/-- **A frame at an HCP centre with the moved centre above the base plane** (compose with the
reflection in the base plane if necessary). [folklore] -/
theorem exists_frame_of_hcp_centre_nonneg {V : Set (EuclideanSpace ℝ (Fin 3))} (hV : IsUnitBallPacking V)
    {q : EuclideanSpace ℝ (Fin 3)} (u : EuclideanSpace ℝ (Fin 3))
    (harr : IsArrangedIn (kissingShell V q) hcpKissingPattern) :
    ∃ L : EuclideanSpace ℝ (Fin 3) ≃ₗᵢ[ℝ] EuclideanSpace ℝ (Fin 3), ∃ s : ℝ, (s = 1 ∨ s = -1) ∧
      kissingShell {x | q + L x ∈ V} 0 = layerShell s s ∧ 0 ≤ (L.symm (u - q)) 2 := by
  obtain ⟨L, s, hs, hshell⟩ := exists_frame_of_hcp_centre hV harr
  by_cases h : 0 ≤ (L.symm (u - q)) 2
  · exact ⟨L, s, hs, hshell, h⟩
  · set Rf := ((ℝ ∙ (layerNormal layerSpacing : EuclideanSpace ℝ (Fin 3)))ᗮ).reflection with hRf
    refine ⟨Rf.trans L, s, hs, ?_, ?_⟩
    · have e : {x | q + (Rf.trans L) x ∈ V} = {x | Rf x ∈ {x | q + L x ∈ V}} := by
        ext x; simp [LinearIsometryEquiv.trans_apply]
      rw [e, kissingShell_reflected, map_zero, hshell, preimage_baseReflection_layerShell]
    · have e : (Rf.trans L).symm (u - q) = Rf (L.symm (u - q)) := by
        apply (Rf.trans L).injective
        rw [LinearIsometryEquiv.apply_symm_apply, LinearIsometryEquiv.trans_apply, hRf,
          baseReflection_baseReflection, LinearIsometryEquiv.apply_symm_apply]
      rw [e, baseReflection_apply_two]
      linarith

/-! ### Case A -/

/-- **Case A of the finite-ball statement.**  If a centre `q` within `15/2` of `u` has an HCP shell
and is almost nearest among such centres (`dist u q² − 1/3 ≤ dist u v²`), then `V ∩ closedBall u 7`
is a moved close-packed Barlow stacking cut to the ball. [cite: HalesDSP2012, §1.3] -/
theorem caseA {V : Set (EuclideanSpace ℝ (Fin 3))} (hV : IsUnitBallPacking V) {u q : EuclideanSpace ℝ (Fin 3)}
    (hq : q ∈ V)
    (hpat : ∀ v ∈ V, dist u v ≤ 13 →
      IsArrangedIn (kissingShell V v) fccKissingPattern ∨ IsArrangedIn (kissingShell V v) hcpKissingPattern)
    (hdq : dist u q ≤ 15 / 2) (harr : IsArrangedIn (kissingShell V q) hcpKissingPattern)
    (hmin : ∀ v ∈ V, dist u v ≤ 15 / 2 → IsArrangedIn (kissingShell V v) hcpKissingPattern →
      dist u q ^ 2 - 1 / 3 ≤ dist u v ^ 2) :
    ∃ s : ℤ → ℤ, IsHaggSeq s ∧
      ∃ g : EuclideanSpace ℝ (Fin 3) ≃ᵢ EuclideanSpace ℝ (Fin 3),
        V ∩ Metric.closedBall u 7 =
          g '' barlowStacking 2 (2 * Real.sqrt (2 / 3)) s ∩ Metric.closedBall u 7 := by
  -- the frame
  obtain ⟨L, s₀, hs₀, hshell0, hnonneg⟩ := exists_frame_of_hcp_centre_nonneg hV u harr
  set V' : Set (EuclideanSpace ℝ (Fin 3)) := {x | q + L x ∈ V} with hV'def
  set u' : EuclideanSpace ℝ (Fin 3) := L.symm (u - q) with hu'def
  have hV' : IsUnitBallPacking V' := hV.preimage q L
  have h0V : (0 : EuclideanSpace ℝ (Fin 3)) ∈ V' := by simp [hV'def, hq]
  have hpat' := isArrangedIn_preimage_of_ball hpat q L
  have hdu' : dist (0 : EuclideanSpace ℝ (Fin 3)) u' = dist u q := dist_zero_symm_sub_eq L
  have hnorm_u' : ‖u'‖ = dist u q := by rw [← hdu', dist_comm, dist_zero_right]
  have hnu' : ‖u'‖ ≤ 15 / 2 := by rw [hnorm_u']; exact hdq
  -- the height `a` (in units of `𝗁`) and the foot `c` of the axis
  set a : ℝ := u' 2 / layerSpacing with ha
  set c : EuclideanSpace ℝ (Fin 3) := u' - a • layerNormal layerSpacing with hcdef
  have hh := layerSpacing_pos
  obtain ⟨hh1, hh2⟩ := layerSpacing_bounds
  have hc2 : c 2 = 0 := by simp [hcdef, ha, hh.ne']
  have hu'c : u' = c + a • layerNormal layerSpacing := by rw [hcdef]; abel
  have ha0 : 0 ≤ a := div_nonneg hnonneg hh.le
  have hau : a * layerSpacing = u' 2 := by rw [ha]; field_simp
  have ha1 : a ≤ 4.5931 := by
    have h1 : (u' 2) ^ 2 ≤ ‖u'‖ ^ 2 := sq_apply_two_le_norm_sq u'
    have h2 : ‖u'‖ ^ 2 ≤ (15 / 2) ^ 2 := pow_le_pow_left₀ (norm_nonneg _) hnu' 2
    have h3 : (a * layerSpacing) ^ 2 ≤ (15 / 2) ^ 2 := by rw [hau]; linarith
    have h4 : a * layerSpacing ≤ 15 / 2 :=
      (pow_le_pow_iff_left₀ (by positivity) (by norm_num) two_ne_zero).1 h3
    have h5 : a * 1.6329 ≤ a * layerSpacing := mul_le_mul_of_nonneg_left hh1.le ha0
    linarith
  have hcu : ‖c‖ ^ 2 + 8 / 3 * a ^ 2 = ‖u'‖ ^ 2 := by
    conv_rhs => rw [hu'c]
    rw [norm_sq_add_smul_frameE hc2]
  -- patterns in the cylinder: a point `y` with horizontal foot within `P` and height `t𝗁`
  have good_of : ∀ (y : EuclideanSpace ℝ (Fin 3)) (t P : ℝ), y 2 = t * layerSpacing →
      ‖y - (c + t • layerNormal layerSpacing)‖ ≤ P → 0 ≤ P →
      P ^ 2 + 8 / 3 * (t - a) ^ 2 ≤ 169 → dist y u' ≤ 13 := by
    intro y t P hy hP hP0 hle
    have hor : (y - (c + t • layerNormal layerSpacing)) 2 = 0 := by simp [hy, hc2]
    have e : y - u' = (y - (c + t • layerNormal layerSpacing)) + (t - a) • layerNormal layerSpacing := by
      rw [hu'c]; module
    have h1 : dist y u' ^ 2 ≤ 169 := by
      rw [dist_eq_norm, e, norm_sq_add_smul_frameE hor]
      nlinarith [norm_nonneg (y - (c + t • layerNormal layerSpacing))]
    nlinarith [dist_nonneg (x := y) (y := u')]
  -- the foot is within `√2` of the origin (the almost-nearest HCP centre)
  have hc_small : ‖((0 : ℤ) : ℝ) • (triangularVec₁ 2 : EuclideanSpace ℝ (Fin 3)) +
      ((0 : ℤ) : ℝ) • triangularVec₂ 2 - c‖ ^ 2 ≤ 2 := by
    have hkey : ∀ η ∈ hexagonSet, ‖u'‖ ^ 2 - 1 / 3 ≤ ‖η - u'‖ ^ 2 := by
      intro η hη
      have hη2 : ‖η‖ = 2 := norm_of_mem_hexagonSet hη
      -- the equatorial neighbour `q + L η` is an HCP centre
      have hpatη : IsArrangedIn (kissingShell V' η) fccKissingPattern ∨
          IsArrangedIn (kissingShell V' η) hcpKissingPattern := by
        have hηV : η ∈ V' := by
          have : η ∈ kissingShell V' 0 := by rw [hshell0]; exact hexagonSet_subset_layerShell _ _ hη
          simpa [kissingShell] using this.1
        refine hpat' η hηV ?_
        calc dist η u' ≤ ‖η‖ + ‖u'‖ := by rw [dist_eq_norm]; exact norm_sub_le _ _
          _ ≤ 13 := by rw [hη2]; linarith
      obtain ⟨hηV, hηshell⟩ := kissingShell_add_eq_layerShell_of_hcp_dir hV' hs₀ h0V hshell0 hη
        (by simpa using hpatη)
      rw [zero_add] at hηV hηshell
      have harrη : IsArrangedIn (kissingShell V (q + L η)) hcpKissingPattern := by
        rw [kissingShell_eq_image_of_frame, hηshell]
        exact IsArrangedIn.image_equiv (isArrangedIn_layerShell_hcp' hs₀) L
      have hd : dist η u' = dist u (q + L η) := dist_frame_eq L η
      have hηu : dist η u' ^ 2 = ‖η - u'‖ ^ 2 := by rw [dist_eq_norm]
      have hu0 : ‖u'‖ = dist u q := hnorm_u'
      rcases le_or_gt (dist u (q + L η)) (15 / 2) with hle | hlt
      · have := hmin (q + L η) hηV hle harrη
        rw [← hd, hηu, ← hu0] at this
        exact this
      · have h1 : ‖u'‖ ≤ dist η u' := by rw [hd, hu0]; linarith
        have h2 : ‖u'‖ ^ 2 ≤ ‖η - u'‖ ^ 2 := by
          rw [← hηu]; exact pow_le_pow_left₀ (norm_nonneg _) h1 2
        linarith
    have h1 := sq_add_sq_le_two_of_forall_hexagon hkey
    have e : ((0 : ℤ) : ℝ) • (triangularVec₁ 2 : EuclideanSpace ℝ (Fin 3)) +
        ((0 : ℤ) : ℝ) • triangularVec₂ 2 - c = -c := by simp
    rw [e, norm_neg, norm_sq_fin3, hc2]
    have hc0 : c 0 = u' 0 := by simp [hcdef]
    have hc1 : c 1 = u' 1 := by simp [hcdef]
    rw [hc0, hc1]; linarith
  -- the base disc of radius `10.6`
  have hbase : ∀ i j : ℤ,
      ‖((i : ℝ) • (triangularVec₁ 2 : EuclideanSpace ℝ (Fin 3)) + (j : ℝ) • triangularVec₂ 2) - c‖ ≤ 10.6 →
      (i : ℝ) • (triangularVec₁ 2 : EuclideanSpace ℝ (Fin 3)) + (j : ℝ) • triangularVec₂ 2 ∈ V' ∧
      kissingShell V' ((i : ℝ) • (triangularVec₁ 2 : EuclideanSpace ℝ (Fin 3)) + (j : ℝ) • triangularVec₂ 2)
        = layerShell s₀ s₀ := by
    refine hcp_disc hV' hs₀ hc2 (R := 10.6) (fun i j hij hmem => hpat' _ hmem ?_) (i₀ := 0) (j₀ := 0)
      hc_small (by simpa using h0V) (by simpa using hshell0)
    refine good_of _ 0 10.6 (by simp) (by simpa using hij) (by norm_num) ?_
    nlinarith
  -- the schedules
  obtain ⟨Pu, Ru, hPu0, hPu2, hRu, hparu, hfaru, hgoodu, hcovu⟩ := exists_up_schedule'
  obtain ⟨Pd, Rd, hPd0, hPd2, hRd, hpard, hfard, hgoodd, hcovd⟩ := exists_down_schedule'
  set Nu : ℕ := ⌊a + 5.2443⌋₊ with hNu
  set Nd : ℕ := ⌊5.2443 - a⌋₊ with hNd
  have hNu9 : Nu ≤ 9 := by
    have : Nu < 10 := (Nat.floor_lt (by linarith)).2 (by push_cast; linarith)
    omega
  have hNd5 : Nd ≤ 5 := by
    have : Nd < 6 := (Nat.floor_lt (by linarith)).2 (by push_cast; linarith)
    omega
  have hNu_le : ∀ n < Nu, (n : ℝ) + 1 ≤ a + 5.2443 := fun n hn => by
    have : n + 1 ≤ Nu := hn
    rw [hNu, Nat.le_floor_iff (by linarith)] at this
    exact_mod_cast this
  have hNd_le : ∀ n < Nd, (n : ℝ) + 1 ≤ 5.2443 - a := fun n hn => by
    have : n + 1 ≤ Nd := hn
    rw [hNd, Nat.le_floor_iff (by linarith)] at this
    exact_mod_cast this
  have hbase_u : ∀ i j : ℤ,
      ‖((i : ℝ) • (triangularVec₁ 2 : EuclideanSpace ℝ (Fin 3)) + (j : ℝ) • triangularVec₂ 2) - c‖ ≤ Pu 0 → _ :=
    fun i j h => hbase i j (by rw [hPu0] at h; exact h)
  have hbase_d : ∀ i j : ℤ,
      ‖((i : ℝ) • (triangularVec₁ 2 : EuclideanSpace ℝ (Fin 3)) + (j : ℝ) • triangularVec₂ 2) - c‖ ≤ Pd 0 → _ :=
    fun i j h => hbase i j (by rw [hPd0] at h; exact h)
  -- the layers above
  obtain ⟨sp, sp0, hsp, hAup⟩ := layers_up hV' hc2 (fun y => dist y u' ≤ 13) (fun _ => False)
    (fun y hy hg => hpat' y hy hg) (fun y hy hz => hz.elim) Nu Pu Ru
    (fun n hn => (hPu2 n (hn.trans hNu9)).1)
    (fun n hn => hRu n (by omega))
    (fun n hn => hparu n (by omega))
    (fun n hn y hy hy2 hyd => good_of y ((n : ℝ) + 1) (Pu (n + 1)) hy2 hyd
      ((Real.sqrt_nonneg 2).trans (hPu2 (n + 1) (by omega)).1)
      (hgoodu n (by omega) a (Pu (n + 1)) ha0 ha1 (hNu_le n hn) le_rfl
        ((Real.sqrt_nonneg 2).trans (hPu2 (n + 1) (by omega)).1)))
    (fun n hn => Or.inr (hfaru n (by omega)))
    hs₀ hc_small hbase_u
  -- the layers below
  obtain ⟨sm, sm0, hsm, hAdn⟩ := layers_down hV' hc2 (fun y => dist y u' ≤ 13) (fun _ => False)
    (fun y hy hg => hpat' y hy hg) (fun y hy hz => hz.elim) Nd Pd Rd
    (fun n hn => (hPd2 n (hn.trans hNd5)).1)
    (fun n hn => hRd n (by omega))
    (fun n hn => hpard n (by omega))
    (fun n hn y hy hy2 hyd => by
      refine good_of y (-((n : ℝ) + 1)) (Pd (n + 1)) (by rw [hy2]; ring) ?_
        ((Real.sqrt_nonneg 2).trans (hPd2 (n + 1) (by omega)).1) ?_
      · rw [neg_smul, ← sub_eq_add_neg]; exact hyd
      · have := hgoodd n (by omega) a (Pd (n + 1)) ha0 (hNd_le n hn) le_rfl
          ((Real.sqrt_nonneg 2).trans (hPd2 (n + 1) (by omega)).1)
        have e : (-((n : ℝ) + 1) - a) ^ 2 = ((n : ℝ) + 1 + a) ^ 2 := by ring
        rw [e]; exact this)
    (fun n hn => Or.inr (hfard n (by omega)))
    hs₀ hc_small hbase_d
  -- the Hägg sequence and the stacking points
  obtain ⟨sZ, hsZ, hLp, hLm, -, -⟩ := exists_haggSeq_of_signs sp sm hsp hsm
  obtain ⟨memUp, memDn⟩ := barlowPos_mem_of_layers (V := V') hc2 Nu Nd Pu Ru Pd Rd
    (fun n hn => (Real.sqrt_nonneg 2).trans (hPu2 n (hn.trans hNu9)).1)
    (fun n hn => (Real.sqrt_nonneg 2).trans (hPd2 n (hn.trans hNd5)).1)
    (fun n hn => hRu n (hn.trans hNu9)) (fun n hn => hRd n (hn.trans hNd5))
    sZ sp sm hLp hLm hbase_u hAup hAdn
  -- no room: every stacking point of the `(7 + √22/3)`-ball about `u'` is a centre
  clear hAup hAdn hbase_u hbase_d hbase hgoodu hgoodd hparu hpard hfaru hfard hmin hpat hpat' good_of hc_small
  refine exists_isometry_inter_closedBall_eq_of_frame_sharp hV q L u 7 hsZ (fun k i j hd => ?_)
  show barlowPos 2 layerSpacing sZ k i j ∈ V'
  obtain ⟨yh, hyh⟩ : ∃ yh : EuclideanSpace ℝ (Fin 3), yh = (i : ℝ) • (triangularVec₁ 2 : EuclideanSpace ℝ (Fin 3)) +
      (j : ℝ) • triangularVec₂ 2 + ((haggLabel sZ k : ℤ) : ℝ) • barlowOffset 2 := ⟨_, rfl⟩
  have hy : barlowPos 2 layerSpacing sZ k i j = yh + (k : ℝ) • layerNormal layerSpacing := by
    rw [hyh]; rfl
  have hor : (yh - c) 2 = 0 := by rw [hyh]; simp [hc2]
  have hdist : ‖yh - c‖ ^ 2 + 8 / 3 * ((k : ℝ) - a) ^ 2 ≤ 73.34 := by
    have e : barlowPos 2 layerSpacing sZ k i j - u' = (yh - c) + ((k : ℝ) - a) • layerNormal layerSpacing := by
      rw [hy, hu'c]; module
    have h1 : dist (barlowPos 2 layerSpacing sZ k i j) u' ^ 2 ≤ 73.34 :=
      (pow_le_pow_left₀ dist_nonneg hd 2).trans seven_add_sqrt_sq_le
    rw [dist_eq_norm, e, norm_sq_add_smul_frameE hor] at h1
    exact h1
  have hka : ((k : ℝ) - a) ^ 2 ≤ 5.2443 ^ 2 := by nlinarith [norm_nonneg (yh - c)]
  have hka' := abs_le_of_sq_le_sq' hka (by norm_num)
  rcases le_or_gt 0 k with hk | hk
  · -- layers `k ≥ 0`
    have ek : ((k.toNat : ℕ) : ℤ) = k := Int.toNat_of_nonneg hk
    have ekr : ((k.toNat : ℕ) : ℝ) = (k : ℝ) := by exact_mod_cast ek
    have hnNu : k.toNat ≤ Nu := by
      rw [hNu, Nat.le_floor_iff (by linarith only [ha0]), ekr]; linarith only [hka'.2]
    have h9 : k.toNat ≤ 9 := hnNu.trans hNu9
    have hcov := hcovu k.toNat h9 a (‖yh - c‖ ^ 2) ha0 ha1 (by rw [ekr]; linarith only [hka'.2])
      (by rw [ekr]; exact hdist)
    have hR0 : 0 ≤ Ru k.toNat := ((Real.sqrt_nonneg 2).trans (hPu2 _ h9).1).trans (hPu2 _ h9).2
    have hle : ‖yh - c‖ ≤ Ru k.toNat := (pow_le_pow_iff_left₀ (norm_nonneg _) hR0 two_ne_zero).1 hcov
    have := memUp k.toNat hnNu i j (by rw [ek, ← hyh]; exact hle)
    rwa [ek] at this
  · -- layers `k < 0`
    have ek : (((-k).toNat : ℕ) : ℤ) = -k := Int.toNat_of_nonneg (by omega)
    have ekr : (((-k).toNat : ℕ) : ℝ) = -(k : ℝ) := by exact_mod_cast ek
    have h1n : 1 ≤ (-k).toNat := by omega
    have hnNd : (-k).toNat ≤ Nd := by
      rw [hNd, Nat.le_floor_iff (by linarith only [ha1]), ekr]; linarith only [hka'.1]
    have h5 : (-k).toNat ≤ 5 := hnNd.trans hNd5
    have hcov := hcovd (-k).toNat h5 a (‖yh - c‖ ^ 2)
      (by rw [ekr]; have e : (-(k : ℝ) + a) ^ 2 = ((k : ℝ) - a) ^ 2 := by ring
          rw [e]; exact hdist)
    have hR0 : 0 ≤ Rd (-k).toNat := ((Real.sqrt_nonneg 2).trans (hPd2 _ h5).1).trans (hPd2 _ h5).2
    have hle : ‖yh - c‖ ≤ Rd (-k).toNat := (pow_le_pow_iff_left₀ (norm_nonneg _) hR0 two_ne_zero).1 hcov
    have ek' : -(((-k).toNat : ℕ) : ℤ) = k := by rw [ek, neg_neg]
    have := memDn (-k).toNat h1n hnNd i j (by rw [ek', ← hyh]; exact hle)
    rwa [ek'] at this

=======

*Task to carry out*:
Beginning at the line above that contains "have hNd5 : Nd ≤ 5 := by", return each line exactly through the line that contains "fun i j h => hbase i j (by rw [hPd0]", and no others.

*Solution*:
  have hNd5 : Nd ≤ 5 := by
    have : Nd < 6 := (Nat.floor_lt (by linarith)).2 (by push_cast; linarith)
    omega
  have hNu_le : ∀ n < Nu, (n : ℝ) + 1 ≤ a + 5.2443 := fun n hn => by
    have : n + 1 ≤ Nu := hn
    rw [hNu, Nat.le_floor_iff (by linarith)] at this
    exact_mod_cast this
  have hNd_le : ∀ n < Nd, (n : ℝ) + 1 ≤ 5.2443 - a := fun n hn => by
    have : n + 1 ≤ Nd := hn
    rw [hNd, Nat.le_floor_iff (by linarith)] at this
    exact_mod_cast this
  have hbase_u : ∀ i j : ℤ,
      ‖((i : ℝ) • (triangularVec₁ 2 : EuclideanSpace ℝ (Fin 3)) + (j : ℝ) • triangularVec₂ 2) - c‖ ≤ Pu 0 → _ :=
    fun i j h => hbase i j (by rw [hPu0] at h; exact h)
  have hbase_d : ∀ i j : ℤ,
      ‖((i : ℝ) • (triangularVec₁ 2 : EuclideanSpace ℝ (Fin 3)) + (j : ℝ) • triangularVec₂ 2) - c‖ ≤ Pd 0 → _ :=
    fun i j h => hbase i j (by rw [hPd0] at h; exact h)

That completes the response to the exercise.